First of all, this is out of an abundance of caution. All else being equal, the precautionary principle tells me that it is better to stick to the products of natural selection. But if we want people to take science (think climate science) seriously, we need to recognize that there is currently very little evidence for major harms from GMOs. Now, GMO denialism is not the same as climate denialism. As a GMO denialist, I am absorbing all the economic costs of my excess of caution, whereas Climate denialists are creating negative externalities with their willful ignorance. But compared to tillage, GMOs are benign tumors.

We can allow the precautionary principle to drive our production practices because GMOs have not increased the amount of corn, soy, wheat, etc., grown on farmland. This is displayed by the fact that non-GMO crops (rice and wheat) have had the same yield increases over the past twenty years as GMO crops (corn and soy). (Thank you to Rory Kleu for bringing this to my attention years before the UN reported on it.) It is the conventional plant breeding (a variant on good old natural selection) that has resulted in all the actual increases in yield. These ‘amazing breakthrough’ technologies have mostly been good for selling herbicide. The claim that GMOs are going to be critical for adapting to climate change or for feeding a world of nine billion people is curious.

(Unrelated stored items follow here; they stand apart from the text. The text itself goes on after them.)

/-! ## §2 The theorem -/

/-- **(AN1)-core: `h^{min} = ρ⁻¹h ∈ ℤ⟦q⟧`.**  Under the hypotheses of -an's (AN) (optimality is not even needed), with
`z_W = exp_W(c·Σaₙqⁿ/n)`: there is `g ∈ ℚ⟦q⟧` with integer coefficients, `g(0) = −1`, `c·(z·g) = z_W·h`, and
`g³ = Y_W(z_W) − y_T z_W³ − λ·(X_W(z_W)·z_W − x_T z_W³)` (the tangent-line Kummer series of `T` on the minimal model).
See the module docstring for the proof. [cite: SilvermanAEC2009, IV.1–IV.2 and III.1] -/
theorem exists_int_minimalCubeRoot (W : WeierstrassCurve ℚ) [W.IsElliptic] [W.IsGloballyMinimal] {N : ℕ} [NeZero N]
    (D : ModularParametrizationData W N) (a : ℕ → ℤ) (ha : ∀ n, (a n : ℂ) = cuspCoeff D.f n)
    (X₀ Y₀ : ℚ) (hT : IsShortThreeTorsion W D.c X₀ Y₀) (z : ℚ⟦X⟧) (hz : IsParamGerm W D.c a z)
    (h : ℚ⟦X⟧) (hh3 : h ^ 3 = kummerCubeSeries W D.c X₀ Y₀ z) (hh0 : constantCoeff h = -1)
    (hb : IsThreeAdicallyBounded h) :
    ∃ g : ℚ⟦X⟧, (∀ n, (coeff n g).den = 1) ∧ constantCoeff g = -1 ∧
      (D.c : ℚ) • (z * g) = W.formalExp.subst ((D.c : ℚ) • lSeriesLog a) * h ∧
      g ^ 3 = W.formalYMulCube.subst (W.formalExp.subst ((D.c : ℚ) • lSeriesLog a))
          - C (Y₀ / (D.c : ℚ) ^ 3 - (W.a₁ * (X₀ / (D.c : ℚ) ^ 2 - W.b₂ / 12) + W.a₃) / 2)
              * W.formalExp.subst ((D.c : ℚ) • lSeriesLog a) ^ 3
          - C (tangentSlope W D.c X₀ Y₀ / D.c - W.a₁ / 2)
              * (W.formalXMulSq.subst (W.formalExp.subst ((D.c : ℚ) • lSeriesLog a)) * W.formalExp.subst ((D.c : ℚ) • lSeriesLog a)
                - C (X₀ / (D.c : ℚ) ^ 2 - W.b₂ / 12) * W.formalExp.subst ((D.c : ℚ) • lSeriesLog a) ^ 3) := by
  -- §A notation and basic facts
  have hc : D.c ≠ 0 := D.maninConstant_ne_zero_holds
  have hc' : (D.c : ℚ) ≠ 0 := by exact_mod_cast hc
  set c : ℤ := D.c with hcdef
  set L := lSeriesLog a with hL
  set zW := W.formalExp.subst ((c : ℚ) • L) with hzW
  have hcL0 : constantCoeff ((c : ℚ) • L) = 0 := constantCoeff_smul_lSeriesLog c a
  have hzW0 : constantCoeff zW = 0 := constantCoeff_formalExp_subst W hcL0
  have hzWs : HasSubst zW := HasSubst.of_constantCoeff_zero' hzW0
  have hz0 : constantCoeff z = 0 := hz.1
  have hz1 : coeff 1 z = 1 := coeff_one_shortGerm W D a ha hz
  have hzne : z ≠ 0 := fun h0 ↦ by rw [h0, map_zero] at hz1; exact zero_ne_one hz1
  set P := W.formalXMulSq.subst zW with hP
  have hP0 : constantCoeff P = 1 := by rw [hP, constantCoeff_subst_eq_constantCoeff hzW0, constantCoeff_formalXMulSq]
  set xq : ℚ := X₀ / (c : ℚ) ^ 2 - W.b₂ / 12 with hxq
  set yq : ℚ := Y₀ / (c : ℚ) ^ 3 - (W.a₁ * xq + W.a₃) / 2 with hyq
  set lq : ℚ := tangentSlope W c X₀ Y₀ / c - W.a₁ / 2 with hlq
  -- `Θ^{min}(z_W)` and the transport identities
  set Θm : ℚ⟦X⟧ := W.formalYMulCube.subst zW - C yq * zW ^ 3 - C lq * (P * zW - C xq * zW ^ 3) with hΘm
  have hYW : W.formalYMulCube.subst zW = -P := formalYMulCube_subst_eq_neg W hzW0
  have hcube : kummerCubeSeries W c X₀ Y₀ z * zW ^ 3 = (C (c : ℚ) * z) ^ 3 * Θm :=
    kummerCubeSeries_mul_cube_eq' W hc a hz X₀ Y₀
  have hθ := shortGerm_mul_eq' W hc a hz
  rw [← hL, ← hzW, ← hP] at hθ
  -- §B `ρ⁻¹ = D'·U⁻¹` and `g = ρ⁻¹ h`
  set U : ℚ⟦X⟧ := P + C (W.b₂ / 12) * zW ^ 2 with hU
  set D' : ℚ⟦X⟧ := P - C (W.a₁ / 2) * zW * P - C (W.a₃ / 2) * zW ^ 3 with hD'
  have hU0 : constantCoeff U = 1 := by simp [hU, hP0, hzW0]
  have hD'0 : constantCoeff D' = 1 := by simp [hD', hP0, hzW0]
  set Ui : ℚ⟦X⟧ := PowerSeries.invOfUnit U 1 with hUi
  have hUUi : U * Ui = 1 := by
    rw [hUi]; exact PowerSeries.mul_invOfUnit U 1 (by rw [hU0, Units.val_one])
  have hθ' : C (c : ℚ) * z * D' = zW * U := by rw [hD', hU]; linear_combination hθ
  -- `z_W = c·z·ρ⁻¹`
  have hzWeq : zW = C (c : ℚ) * z * (D' * Ui) := by
    linear_combination (-Ui) * hθ' - zW * hUUi
  set g : ℚ⟦X⟧ := D' * Ui * h with hg
  have hczg : C (c : ℚ) * z * g = zW * h := by rw [hg, hzWeq]; ring
  have hUi0 : constantCoeff Ui = 1 := by
    have := congrArg constantCoeff hUUi
    rw [map_mul, hU0, one_mul, map_one] at this
    exact this
  have hg0 : constantCoeff g = -1 := by rw [hg, map_mul, map_mul, hD'0, hUi0, hh0]; norm_num
  -- `g³ = Θ^{min}(z_W)`: cancel `(c z)³ ≠ 0` in `Θ_T·z_W³ = (cz)³·Θm`, `z_W = c z ρ⁻¹`
  have hcz0 : (C (c : ℚ) * z) ^ 3 ≠ 0 := by
    refine pow_ne_zero 3 (mul_ne_zero ?_ hzne)
    intro h0; apply hc'; simpa using congrArg constantCoeff h0
  have hg3 : g ^ 3 = Θm := by
    have e : (C (c : ℚ) * z) ^ 3 * g ^ 3 = (C (c : ℚ) * z) ^ 3 * Θm := by
      rw [← hcube, ← hh3, hg]
      have : zW ^ 3 = (C (c : ℚ) * z) ^ 3 * (D' * Ui) ^ 3 := by rw [hzWeq]; ring
      rw [this]; ring
    exact mul_left_cancel₀ hcz0 e
  refine ⟨g, ?_, hg0, ?_, by rw [hg3, hΘm]⟩
  swap
  · rw [smul_eq_C_mul, ← hczg]; ring
  -- §C integrality of `Θm`: an integer model and integer series
  obtain ⟨V, hV⟩ := (inferInstance : W.IsIntegral ℤ).integral
  set φ : ℤ →+* ℚ := Int.castRingHom ℚ with hφ
  have hVW : V.map φ = W := by rw [hV, hφ, ← algebraMap_int_eq]; rfl
  -- `z_W ∈ ℤ⟦q⟧`
  have hzWint : ∀ n, ∃ k : ℤ, coeff n zW = k := fun n ↦ by
    rw [hzW, hL, lSeriesLog_eq_of_cuspCoeff W D a ha]
    exact DepletionAtTwo.ParamIntegral.exists_int_coeff_formalExp_subst_lSeriesLog W c n
  set zWz : ℤ⟦X⟧ := PowerSeries.mk fun n ↦ (coeff n zW).num with hzWz
  have hzWmap : PowerSeries.map φ zWz = zW := map_mk_num_eq hzWint
  have hzWz0 : constantCoeff zWz = 0 := by
    rw [← coeff_zero_eq_constantCoeff_apply, hzWz, coeff_mk, coeff_zero_eq_constantCoeff_apply, hzW0, Rat.num_zero]
  have hzWzs : HasSubst zWz := HasSubst.of_constantCoeff_zero' hzWz0
  -- `X_W(z_W) ∈ ℤ⟦q⟧`
  set Pz : ℤ⟦X⟧ := V.formalXMulSq.subst zWz with hPz
  have hPmap : PowerSeries.map φ Pz = P := by
    rw [hPz, Literature.RingTheory.FormalGroups.map_subst_apply hzWzs, map_formalXMulSq, hVW, hzWmap]
  -- the integers `x_T, y_T, λ`
  obtain ⟨hxden, hyden, hlden, -⟩ := MinimalThreeTorsion.minimalThreeTorsion_integral W D hT
  have hxZ : ((xq.num : ℤ) : ℚ) = xq := Rat.coe_int_num_of_den_eq_one hxden
  have hyZ : ((yq.num : ℤ) : ℚ) = yq := Rat.coe_int_num_of_den_eq_one hyden
  have hlZ : ((lq.num : ℤ) : ℚ) = lq := Rat.coe_int_num_of_den_eq_one hlden
  set Θz : ℤ⟦X⟧ := -Pz - C yq.num * zWz ^ 3 - C lq.num * (Pz * zWz - C xq.num * zWz ^ 3) with hΘz
  have hCx : PowerSeries.map φ (C xq.num) = C xq := by rw [PowerSeries.map_C, hφ, eq_intCast, hxZ]
  have hCy : PowerSeries.map φ (C yq.num) = C yq := by rw [PowerSeries.map_C, hφ, eq_intCast, hyZ]
  have hCl : PowerSeries.map φ (C lq.num) = C lq := by rw [PowerSeries.map_C, hφ, eq_intCast, hlZ]
  have hΘmap : PowerSeries.map φ Θz = Θm := by
    rw [hΘz, hΘm, hYW]
    simp only [map_sub, map_neg, map_mul, map_pow, hCx, hCy, hCl, hPmap, hzWmap]
  have hΘint : ∀ n, (coeff n Θm).den = 1 := fun n ↦ by
    rw [← hΘmap, coeff_map, hφ, eq_intCast]; exact Rat.den_intCast _
  -- §D `p ≠ 3`
  have hne3 : ∀ (p : ℕ) [Fact p.Prime], p ≠ 3 → ∀ n, ¬ p ∣ (coeff n g).den := by
    intro p _ hp3 n
    refine not_dvd_den_coeff_of_pow_three_eq hp3 (fun m ↦ ?_) hg3 hg0 n
    rw [hΘint m]; exact Nat.Prime.not_dvd_one Fact.out
  -- §E `p = 3`: `g ∈ Frac ℤ₃⟦q⟧` with an integral cube, hence integral
  have h3 : ∀ n, ¬ 3 ∣ (coeff n g).den := by
    -- `3^K h ∈ ℤ₃⟦q⟧`
    obtain ⟨K, hK⟩ := hb
    set ι : ℚ⟦X⟧ →+* ℚ_[3]⟦X⟧ := PowerSeries.map (algebraMap ℚ ℚ_[3]) with hι
    set κ : ℤ_[3]⟦X⟧ →+* ℚ_[3]⟦X⟧ := PowerSeries.map (PadicInt.Coe.ringHom (p := 3)) with hκ
    set ψ : ℤ⟦X⟧ →+* ℤ_[3]⟦X⟧ := PowerSeries.map (Int.castRingHom ℤ_[3]) with hψ
    have hκinj : Function.Injective κ := PowerSeries.map_injective _ Subtype.val_injective
    have hψinj : Function.Injective ψ := PowerSeries.map_injective _ Int.cast_injective
    have hκint : ∀ G : ℤ_[3]⟦X⟧, IsPadicInt (κ G) := fun G ↦ isPadicInt_iff_exists_powerSeries_map.mpr ⟨G, rfl⟩
    have hικ : ∀ G : ℤ⟦X⟧, ι (PowerSeries.map φ G) = κ (ψ G) := fun G ↦ by
      rw [hι, hκ, hψ, hφ]
      change ((PowerSeries.map (algebraMap ℚ ℚ_[3])).comp (PowerSeries.map (Int.castRingHom ℚ))) G =
        ((PowerSeries.map (PadicInt.Coe.ringHom (p := 3))).comp (PowerSeries.map (Int.castRingHom ℤ_[3]))) G
      rw [← PowerSeries.map_comp, ← PowerSeries.map_comp, RingHom.ext_int ((algebraMap ℚ ℚ_[3]).comp (Int.castRingHom ℚ))
        ((PadicInt.Coe.ringHom (p := 3)).comp (Int.castRingHom ℤ_[3]))]
    have hKint : IsPadicInt (ι (C ((3 : ℚ) ^ K) * h)) := by
      rw [isPadicInt_iff_coeff]; intro n
      rw [hι, coeff_map, coeff_C_mul, eq_ratCast]
      exact Padic.norm_rat_le_one (hK n)
    obtain ⟨H₀, hH₀⟩ := isPadicInt_iff_exists_powerSeries_map.mp hKint
    -- `z ∈ Frac ℤ⟦q⟧` via the change of variables
    set vc : VariableChange ℚ := ⟨Units.mk0 ((c : ℚ)⁻¹) (inv_ne_zero hc'), -(W.b₂ / 12), -(W.a₁ / 2),
      W.a₁ * W.b₂ / 24 - W.a₃ / 2⟩ with hvc
    have hzθ : z = (W.formalVariableChange vc).subst zW :=
      shortGerm_eq_formalVariableChange_subst W hc vc (by rw [hvc, Units.val_mk0]) rfl rfl rfl a hz
    have hwmap : W.formalW.subst zW * PowerSeries.map φ (1 : ℤ⟦X⟧) = PowerSeries.map φ (V.formalW.subst zWz) := by
      rw [map_one, mul_one, Literature.RingTheory.FormalGroups.map_subst_apply hzWzs, map_formalW, hVW, hzWmap]
    have hzmap : zW * PowerSeries.map φ (1 : ℤ⟦X⟧) = PowerSeries.map φ zWz := by rw [map_one, mul_one, hzWmap]
    obtain ⟨P', Q', hQ'0, hPQ'⟩ :=
      W.exists_int_frac_formalVariableChange_subst vc hzW0 one_ne_zero hzmap one_ne_zero hwmap
    rw [← hzθ] at hPQ'
    -- `A·g = B`: `A = c·3^K·P'`, `B = z_W·Q'·(3^K h)`
    have hAB : C ((c : ℚ) * 3 ^ K) * PowerSeries.map φ P' * g = zW * PowerSeries.map φ Q' * (C ((3 : ℚ) ^ K) * h) := by
      rw [map_mul C (c : ℚ) ((3 : ℚ) ^ K)]
      linear_combination (C ((3 : ℚ) ^ K) * PowerSeries.map φ Q') * hczg - (C (c : ℚ) * C ((3 : ℚ) ^ K) * g) * hPQ'
    set A₀ : ℤ_[3]⟦X⟧ := C (((c * 3 ^ K : ℤ) : ℤ_[3])) * ψ P' with hA₀
    set B₀ : ℤ_[3]⟦X⟧ := ψ zWz * ψ Q' * H₀ with hB₀
    have hr : algebraMap ℚ ℚ_[3] ((c : ℚ) * 3 ^ K) = PadicInt.Coe.ringHom (p := 3) ((c * 3 ^ K : ℤ) : ℤ_[3]) := by
      rw [PadicInt.Coe.ringHom_apply, PadicInt.coe_intCast, eq_ratCast]
      push_cast
      ring
    have hA : ι (C ((c : ℚ) * 3 ^ K) * PowerSeries.map φ P') = κ A₀ := by
      rw [map_mul ι, hικ, hA₀, map_mul κ, hι, hκ, PowerSeries.map_C, PowerSeries.map_C, hr]
    have hH₀' : ι (C ((3 : ℚ) ^ K) * h) = κ H₀ := hH₀.symm
    have hB : ι (zW * PowerSeries.map φ Q' * (C ((3 : ℚ) ^ K) * h)) = κ B₀ := by
      rw [map_mul ι (zW * PowerSeries.map φ Q') (C ((3 : ℚ) ^ K) * h), hH₀', map_mul ι zW, ← hzWmap, hικ, hικ, hB₀,
        map_mul κ, map_mul κ]
    have hABp : κ A₀ * ι g = κ B₀ := by rw [← hA, ← hB, ← map_mul, hAB]
    -- the cube: `A₀³·Θ₃ = B₀³` in `ℤ₃⟦q⟧`
    have hg3p : (ι g) ^ 3 = κ (ψ Θz) := by rw [← map_pow, hg3, ← hΘmap, hικ]
    have hR : A₀ ^ 3 * ψ Θz = B₀ ^ 3 := by
      apply hκinj
      rw [map_mul, map_pow, map_pow, ← hABp, mul_pow, hg3p]
    obtain ⟨g₀, hg₀⟩ : A₀ ∣ B₀ := dvd_of_pow_three_dvd_pow_three ⟨ψ Θz, hR.symm⟩
    -- `A₀ ≠ 0`
    have hP'ne : P' ≠ 0 := by
      intro h0
      have : PowerSeries.map φ Q' = 0 ∨ z = 0 := by
        have e : z * PowerSeries.map φ Q' = 0 := by rw [hPQ', h0, map_zero]
        rcases mul_eq_zero.mp e with h1 | h1
        · exact Or.inr h1
        · exact Or.inl h1
      rcases this with h1 | h1
      · exact hQ'0 (PowerSeries.map_injective φ Int.cast_injective (by rw [h1, map_zero]))
      · exact hzne h1
    have hA₀ne : A₀ ≠ 0 := by
      rw [hA₀]
      refine mul_ne_zero ?_ (fun h0 ↦ hP'ne (hψinj (by rw [h0, map_zero])))
      intro h0
      have h1 := congrArg constantCoeff h0
      rw [constantCoeff_C, map_zero] at h1
      have h2 : (c : ℤ) * (3 : ℤ) ^ K ≠ 0 := mul_ne_zero hc (pow_ne_zero K (by norm_num))
      have : ((c * 3 ^ K : ℤ) : ℤ_[3]) ≠ 0 := by exact_mod_cast h2
      exact this h1
    have hκA₀ne : κ A₀ ≠ 0 := fun h0 ↦ hA₀ne (hκinj (by rw [h0, map_zero]))
    -- `g = g₀ ∈ ℤ₃⟦q⟧`
    have hgint : IsPadicInt (ι g) := by
      have e : κ A₀ * ι g = κ A₀ * κ g₀ := by rw [hABp, hg₀, map_mul]
      rw [mul_left_cancel₀ hκA₀ne e]
      exact hκint g₀
    intro n
    refine not_dvd_den_of_norm_ratCast_le_one ?_
    have hn := (isPadicInt_iff_coeff.mp hgint) n
    rw [hι, coeff_map, eq_ratCast] at hn
    exact hn
  -- §F all primes
  intro n
  by_contra hne
  obtain ⟨p, hp, hpd⟩ := Nat.exists_prime_and_dvd hne
  haveI : Fact p.Prime := ⟨hp⟩
  by_cases hp3 : p = 3
  · subst hp3; exact h3 n hpd
  · exact hne3 p hp3 n hpd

The upshot is that we just don’t need any of the GMO technologies that are currently available to solve agriculture’s problems. Despite all their pretenses, the reality is that GMOs are currently one of many tools used by row crop farmers to manage weeds. But farmers can avoid the weeds that come with row crops and tillage by avoiding row crops and tillage! Eat grass-fed instead of grain-fed protein and you have circumvented the need for current GMO technologies. In our ‘wild’ pastures, the genetic modification is being done by nature through natural selection.  This involves millions and billions of genes all at once in a wild, wiggly way that has worked continuously for billions of years.

In the end, Monsanto isn’t evil. Monsanto’s products are just irrelevant as far as the future of agriculture is concerned.

Notice how I am not saying that GMOs will always be so innocuous. It’s likely that there will be a number of difficult decisions coming down the pike. Decisions that once made might also be difficult to take back. TBD next week.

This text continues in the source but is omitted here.